I remember one early June, the river thick and silty, flowing high with spring runoff, and as I rounded the bend I looked back to see six red canoes strung out behind me. I looked at the rapid coming up: everything was different. The island where we usually stopped to scout was gone. A whole island. Disappeared. Just swift flowing water. So we paddled hard for the nearest shore, and then as my bow paddler tried to hold the nose against the eroding cut-bank and fight the current, I jumped out. The bank crumbled and I slid into the fast water, trying to get a footing. I was swimming at one point, the rope now a deadly coil near my feet. This rip of current was not the place to land. And if we couldn’t land, we might all be swept through a pounding rapid that piled into a headwall before deflecting around the corner.

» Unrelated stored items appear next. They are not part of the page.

/-! ## §1 The pointwise and the uniform majorant for a bounded section -/

/-- **`‖E(f_z)(g)‖ ≤ M·Σ_q H(γ̃_q g)^{Re z}`** for `Re z > 2` and `‖φ‖ ≤ M`: termwise `‖φ·H^z‖ ≤ M·H^{Re z}` (★ `norm_flatSectionU_le`), norm of the sum at most the sum of the norms
(★ Godement₃ `summable_eisensteinSeriesU_flatSectionU_cm_three`, ★ `summable_borelHeight_rpow_cm_three`). [cite: MoeglinWaldspurger1995, II.1.5] [cite: Garrett2018, §3.10] -/
theorem norm_eisensteinSeriesU_flatSectionU_le_of_norm_le {φ : (quasiSplit (↥(maximalRealSubfield L)) L (IsCMField.complexConj L) 3).Adelic → ℂ} {M : ℝ} (hφM : ∀ x, ‖φ x‖ ≤ M)
    {z : ℂ} (hz : 2 < z.re) (g : (quasiSplit (↥(maximalRealSubfield L)) L (IsCMField.complexConj L) 3).Adelic) :
    ‖eisensteinSeriesU (flatSectionU φ z) g‖ ≤ M * (∑' q : Quotient (MulAction.orbitRel ↥(borelU ((IsCMField.complexConj L : L ≃ₐ[↥(maximalRealSubfield L)] L) : L →+* L) ((StdForm.antidiagonal 3).over L))
        ↥(unitaryGroupOfForm ((IsCMField.complexConj L : L ≃ₐ[↥(maximalRealSubfield L)] L) : L →+* L) ((StdForm.antidiagonal 3).over L))),
      ((borelHeight (((quasiSplit (↥(maximalRealSubfield L)) L (IsCMField.complexConj L) 3).toAdelic (Quotient.out q : ↥(unitaryGroupOfForm ((IsCMField.complexConj L : L ≃ₐ[↥(maximalRealSubfield L)] L) : L →+* L) ((StdForm.antidiagonal 3).over L)))) * g) : ℝ)) ^ z.re) := by
  have hs := summable_borelHeight_rpow_cm_three L hz g
  have hsn := summable_eisensteinSeriesU_flatSectionU_cm_three L hz hφM g
  rw [eisensteinSeriesU, ← tsum_mul_left]
  refine (norm_tsum_le_tsum_norm hsn).trans ?_
  exact Summable.tsum_le_tsum (fun q => norm_flatSectionU_le hφM z _) hsn (hs.mul_left M)

variable [MeasurableSpace (quasiSplit (↥(maximalRealSubfield L)) L (IsCMField.complexConj L) 3).Adelic] [BorelSpace (quasiSplit (↥(maximalRealSubfield L)) L (IsCMField.complexConj L) 3).Adelic]

/-- **UNIFORM MAJORANT OF `E(f_z)` ON `{σ₁ ≤ Re z ≤ σ₂}`** (`2 < σ₁`, `‖φ‖ ≤ M`): `‖E(f_z)(g)‖ ≤ M·C·w₁(g)^{σ₂}` with ONE `C = C(σ₁, σ₂)` for all such `z` and all `g` — §1 and the section-free ★
`tsum_borelHeight_rpow_le_uniform_cm_three` at `σ = Re z` (section-free, no `δ`-binders at N = 3). [cite: MoeglinWaldspurger1995, II.1.5, IV.1.8] [cite: BernsteinLapid2019, §7] -/
theorem norm_eisensteinSeriesU_flatSectionU_le_uniform_of_norm_le_cm_three (ν : Measure ↥(adelicUnipotent (↥(maximalRealSubfield L)) L (IsCMField.complexConj L) 3)) [ν.IsHaarMeasure] {𝓕 : Set ↥(adelicUnipotent (↥(maximalRealSubfield L)) L (IsCMField.complexConj L) 3)}
    (h𝓕N : IsFundamentalDomain ↥(rationalUnipotent (↥(maximalRealSubfield L)) L (IsCMField.complexConj L) 3) 𝓕 ν) (h𝓕c : IsCompact (closure 𝓕))
    {φ : (quasiSplit (↥(maximalRealSubfield L)) L (IsCMField.complexConj L) 3).Adelic → ℂ} {M : ℝ} (hφM : ∀ x, ‖φ x‖ ≤ M) {σ₁ σ₂ : ℝ} (h1 : 2 < σ₁) :
    ∃ C : ℝ, 0 ≤ C ∧ ∀ z : ℂ, σ₁ ≤ z.re → z.re ≤ σ₂ → ∀ g : (quasiSplit (↥(maximalRealSubfield L)) L (IsCMField.complexConj L) 3).Adelic,
      ‖eisensteinSeriesU (flatSectionU φ z) g‖ ≤ M * C * (((⨆ γ : (quasiSplit (↥(maximalRealSubfield L)) L (IsCMField.complexConj L) 3).arithmeticSubgroup,
        borelHeight ((γ : (quasiSplit (↥(maximalRealSubfield L)) L (IsCMField.complexConj L) 3).Adelic) * g)) : ℝ≥0) : ℝ) ^ σ₂ := by
  have hM : 0 ≤ M := (norm_nonneg _).trans (hφM 1)
  obtain ⟨C, hC, h⟩ := tsum_borelHeight_rpow_le_uniform_cm_three L ν h𝓕N h𝓕c h1 (σ₂ := σ₂)
  refine ⟨C, hC, fun z hz₁ hz₂ g => ?_⟩
  rw [mul_assoc]
  exact (norm_eisensteinSeriesU_flatSectionU_le_of_norm_le L hφM (h1.trans_le hz₁) g).trans (mul_le_mul_of_nonneg_left (h z.re hz₁ hz₂ g) hM)

/-! ## §2 Borel descent of `E(f_z)` to `𝔛` -/

/-- `E(f_z)` (`Re z > 2`, `φ` continuous, bounded and left-`B(F)`-invariant) is continuous (★) and left-`G(F)`-invariant (★ `eisensteinSeriesU_flatSectionU_rational_mul`), so its descent
`quotFun` to `𝔛` is Borel (★ `measurable_quotFun_of_measurable`). [cite: MoeglinWaldspurger1995, I.2.13, II.1.5] -/
theorem measurable_quotFun_eisensteinSeriesU_of_borel_invariant_cm_three {φ : (quasiSplit (↥(maximalRealSubfield L)) L (IsCMField.complexConj L) 3).Adelic → ℂ} (hφc : Continuous φ)
    {M : ℝ} (hφM : ∀ x, ‖φ x‖ ≤ M)
    (hφB : ∀ b ∈ borelU ((IsCMField.complexConj L : L ≃ₐ[↥(maximalRealSubfield L)] L) : L →+* L) ((StdForm.antidiagonal 3).over L),
      ∀ x : (quasiSplit (↥(maximalRealSubfield L)) L (IsCMField.complexConj L) 3).Adelic, φ ((quasiSplit (↥(maximalRealSubfield L)) L (IsCMField.complexConj L) 3).toAdelic b * x) = φ x)
    {z : ℂ} (hz : 2 < z.re) :
    Measurable ((quasiSplit (↥(maximalRealSubfield L)) L (IsCMField.complexConj L) 3).quotFun (eisensteinSeriesU (flatSectionU φ z))) := by
  have hEc := continuous_eisensteinSeriesU_flatSectionU_cm_three L hz hφc hφM
  refine measurable_quotFun_of_measurable hEc.measurable fun γ x => ?_
  obtain ⟨γ', hγ'⟩ := MonoidHom.mem_range.1 γ.2
  rw [← hγ']
  exact eisensteinSeriesU_flatSectionU_rational_mul hφB z γ' x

Somehow, I managed to pull myself out and we got the rest of the boats landed. With time to look around, I realized that the river had completely changed. The island and its stand of poplars was gone. The main current now pushed farther right, easing around the bend. The rapid was washed out. And so we got back in our boats and calmly paddled through.
I felt ridiculous trying to explain how urgent it had been to pull off river when now there were only standing waves to be seen. The river’s flood had wiped out a rapid that had been Nahanni legend for as long as current human memory serves.

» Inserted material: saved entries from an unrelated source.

/-- **`MissingPPartAt W 5` — `ord_5 #Ш(W) = ord_5 #Ш_an(W)` (from Miller's `BSDp W 5`) — for the CM in-table partner (the cell's CornerF: CM, rank
one, additive `p` non-split in the CM field — excluded from the tree's `bsdp_allCurves_of_not_corner_of_not_cornerF`), prime-`L` rank-one partner
357075br1, granted ONE good `a_5 = 0` globally minimal model `V` of `W^{(5)}` with non-onto `5`-adic tower, modulo named facts and DISPLAYED
NUMERICS ONLY (no conjecture instance: the `λ⁻ = 1` shape)** (`W = [0, 0, 1, 0, 16531]`, CM, `N_W = 357075`; kit j326603 + j332330 (twin λ±/μ± and
etacomp: ν, #Ш_an, Tam, #tors) (GRH): `ε(W) = −1`, PARI plus-`η` `(λ, μ) = (1, 0)`, `r_an(W) = 1` (`k8eta-c2 g19/g20 census`); `h(ℚ(P)) = 15`,
`h(ℚ(x(P))) = 15`; eigen dimensions `(d₁,d₂,d₃,d₄) = (0,0,0,1)` — door L6⁻ (relative class number) passes) from the ROW ALONE — named facts `hGZK
hmod hnf hM h12 hKO hGZ h74 h22 h41 h6273` (GZK, modularity, newforms, Mazur `p ∤ c₀`, Kobayashi Thm. 1.2 / 2.2 / 4.1 / 6.2–7.4, Kitajima–Otsuki
Thm. 1.3, Gross–Zagier I (7.3); Poitou–Tate and the layer comparison are tree theorems); displayed: `r_an(W) = 1`, the twin `V` with the tower
clause, `(L_5⁺(V,η,X)) = (X)`, and — INSTEAD of the crux C-cc-1 at the row — three NUMERICAL data that make its `δ = 0` law trivially true here:
(N1) every period-normalised minus branch function `L_5⁻(V,η,X)` has a UNIT `X`-coefficient (PARI minus-`η` `(λ, μ) = (1, 0)`), (N2) no generator of
`W(ℚ)/tors` is `5`-divisible in `W(ℚ_5)` (kit: `ν = 0`), (N3) `v_5(q·Tam/#tors²) = 0` for `q = #Ш_an(W)` (kit: `#Ш_an = 1`, `Tam = 2`, `#tors = 1`),
the class-group datum. Instance of `EtaConjADoorBSDRankOne.bsdp_r1_of_relClassNumber` with `hcc1 :=`
`minusLeadingValuationAt_zero_of_unit_coeff_of_indivisible` (k8eta-c2 g22). CONDITIONAL; nothing booked. [cite: Kobayashi2003, §4 (p. 8), Thm. 2.2
(p. 5)] [cite: CoatesSujatha2005, §3 (A) and Thm. 3.4] [cite: Cremona1997, Table 1] -/
theorem missingPPartAt_r1n_357075br1_5_of_relClassNumber
    (hGZK : rank_eq_analyticRank_of_analyticRank_le_one) (hmod : hasEntireLFunction_rat)
    (hnf : exists_isNewformOf) (hM : mazur_not_dvd_maninConstant_of_odd)
    (h12 : Kobayashi2003.thm12_signedSelmerDual_finite_torsion)
    (hKO : KitajimaOtsuki2018.mainThm13_etaSignedSelmerDual_noFiniteSubmodule)
    (hGZ : GrossZagier1986_thm_I_7_3) (h74 : Kobayashi2003.thm74_etaEvenMC_iff_etaOddMC)
    (h22 : Kobayashi2003.thm22_etaSignedSelmerDual_finite_torsion)
    (h41 : Kobayashi2003.thm41_plusEtaCharIdeal_dvd)
    (h6273 : Kobayashi2003.thm62_63_73_etaColemanPoitouTate) [Fact (5 : ℕ).Prime]
    (W : WeierstrassCurve ℚ) (hW : W = (⟨0, 0, 1, 0, 16531⟩ : WeierstrassCurve ℚ)) (hr : W.analyticRank = 1)
    (V : WeierstrassCurve ℚ) [V.IsElliptic] [V.IsGloballyMinimal] (C : VariableChange ℚ)
    (hC : C • W.quadraticTwist 5 = V)
    (hgood : V.HasGoodReductionAtPrime 5) (hap : V.frobeniusTrace 5 = 0)
    (hns : ¬ ∀ m : ℕ, V.HasSurjectiveModNGaloisRep (5 ^ m : ℕ))
    (hX : ∀ {N : ℕ} [NeZero N] {f : CuspForm (Gamma0 N) 2}, IsNewformOf V f →
      ∀ (ϖ : ℚ), (if Even (5 / 2) then (ϖ : ℝ) * V.realPeriodRat = plusPeriod f
          else (ϖ : ℝ) * V.imaginaryPeriodRat = minusPeriod f) →
      ∀ (Lη : IwasawaAlgebra 5), IsQuadraticBranchPlusLFunction f 5 ϖ Lη →
        Ideal.span {Lη} = Ideal.span {(PowerSeries.X : IwasawaAlgebra 5)})
    (hP : haveI : W.IsElliptic := hW ▸ Summit.BirchSwinnertonDyer.BirchSwinnertonDyer.Theorems.EtaConjADoorMinusRecords.isElliptic_357075br1
      haveI : NeZero (5 : ℕ) := ⟨by norm_num⟩
      haveI : NumberField (W.divisionField 5) := NumberField.mk
      ∃ P : geomTorsion W ((5 : ℕ) : ℤ), P ≠ 0 ∧ ∀ τ : absoluteGaloisGroup ℚ, τ • P = -P →
        ∀ K : IntermediateField ℚ (W.divisionField 5),
          K = IntermediateField.fixedField
            ((MulAction.stabilizer (absoluteGaloisGroup ℚ) P).map (absRestrictNormalHom (W.divisionField 5))) →
        ∀ σ : K ≃ₐ[ℚ] K,
          (∀ x : K, absRestrictNormalHom (W.divisionField 5) τ (x : W.divisionField 5) =
            ((σ x : K) : W.divisionField 5)) →
          padicValNat 5 (NumberField.classNumber K) ≤
            padicValNat 5 (NumberField.classNumber (IntermediateField.fixedField (Subgroup.zpowers σ))))
    (hcoef : haveI : W.IsElliptic := hW ▸ Summit.BirchSwinnertonDyer.BirchSwinnertonDyer.Theorems.EtaConjADoorMinusRecords.isElliptic_357075br1
      ∀ (V' : WeierstrassCurve ℚ) [V'.IsElliptic] [V'.IsGloballyMinimal] (C' : VariableChange ℚ)
        {N : ℕ} [NeZero N] {f : CuspForm (Gamma0 N) 2},
        C' • W.quadraticTwist 5 = V' → V'.HasGoodReductionAtPrime 5 → V'.frobeniusTrace 5 = 0 → IsNewformOf V' f →
        ∀ (ϖ : ℚ), (if Even (5 / 2) then (ϖ : ℝ) * V'.realPeriodRat = plusPeriod f
            else (ϖ : ℝ) * V'.imaginaryPeriodRat = minusPeriod f) →
        ∀ (L : IwasawaAlgebra 5), IsQuadraticBranchMinusLFunction f 5 ϖ L → IsUnit (PowerSeries.coeff 1 L))
    (hnd : haveI : W.IsElliptic := hW ▸ Summit.BirchSwinnertonDyer.BirchSwinnertonDyer.Theorems.EtaConjADoorMinusRecords.isElliptic_357075br1
      ∀ P : W.toAffine.Point, ¬ IsOfFinAddOrder P →
        (∀ R : W.toAffine.Point, ∃ (k : ℤ) (T : W.toAffine.Point), IsOfFinAddOrder T ∧ R = k • P + T) →
        ∀ Q : (W.baseChange ℚ_[5]).toAffine.Point, 5 • Q ≠ W.toPadicPoint 5 P)
    (hval : haveI : W.IsElliptic := hW ▸ Summit.BirchSwinnertonDyer.BirchSwinnertonDyer.Theorems.EtaConjADoorMinusRecords.isElliptic_357075br1
      haveI : W.IsGloballyMinimal := hW ▸ Summit.BirchSwinnertonDyer.BirchSwinnertonDyer.Theorems.EtaConjADoorBSDRecordsR1.isGloballyMinimal_357075br1
      ∀ q : ℚ, shaAn W = (q : ℂ) → padicValRat 5 (q * W.tamagawaProduct / (W.torsionOrder : ℚ) ^ 2) = 0) :
    MissingPPartAt W 5 := by
  rw [← show ((-1 : ℚ) ^ ((5 : ℕ) / 2) * ((5 : ℕ) : ℚ)) = (5 : ℚ) by norm_num] at hcoef
  subst hW
  haveI : (⟨0, 0, 1, 0, 16531⟩ : WeierstrassCurve ℚ).IsElliptic := Summit.BirchSwinnertonDyer.BirchSwinnertonDyer.Theorems.EtaConjADoorMinusRecords.isElliptic_357075br1
  haveI : (⟨0, 0, 1, 0, 16531⟩ : WeierstrassCurve ℚ).IsGloballyMinimal := Summit.BirchSwinnertonDyer.BirchSwinnertonDyer.Theorems.EtaConjADoorBSDRecordsR1.isGloballyMinimal_357075br1
  haveI : NeZero (5 : ℕ) := ⟨by norm_num⟩
  haveI : Finite (⟨0, 0, 1, 0, 16531⟩ : WeierstrassCurve ℚ).sha := (hGZK _ (by omega)).2
  exact missingPPartAt_of_bsdp _ 5 (EtaConjADoorBSDRankOne.bsdp_r1_of_relClassNumber _ 5 hGZK hmod hnf hM h12 hKO hGZ h74 h22 h41 h6273 (le_refl 5) hr V C
    (by rw [show ((-1 : ℚ) ^ ((5 : ℕ) / 2) * ((5 : ℕ) : ℚ)) = 5 by norm_num]; exact hC) hgood hap hns hX hP
    (EtaConjADoorBSDRankOne.minusLeadingValuationAt_zero_of_unit_coeff_of_indivisible _ 5 hcoef hnd hval))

The river has a shifty nature, cutting on the outside of the bends where the current is fast. It shaves away the bank, leaving a thick layer of moss and roots weeping down and trees leaning precariously as their ground gets cut away from below them. And on the inside of the corners, as the water slows, it drops its load. The river, sorting what it carries, ever swaying this way and that, a slow dancer.
Sometimes I lie back with my feet up on the gunwales, letting the canoe twist in the current. And in the sky the clouds, swollen and doped, gather themselves and give themselves away, gentle as alms pressed in the hand. On the shifting islands, the silver dryas flats shimmy with full-blown seedheads like choirs of hobos who’ve been given the same song. I remember the time a grizzly’s shoulder brushed the fly of my tent and I heard its breath. And I remember the wounded moose floundering to pull itself out of the river. And the flies on the delicate blue line of its eyelid when we found it washed up the next day.
Impermanence is the way of all beings. Giving over, giving in. Living imbued with dying and no tragedy in it. This is a secret I’ve heard murmured over and over. And then forgotten it and drifted on.”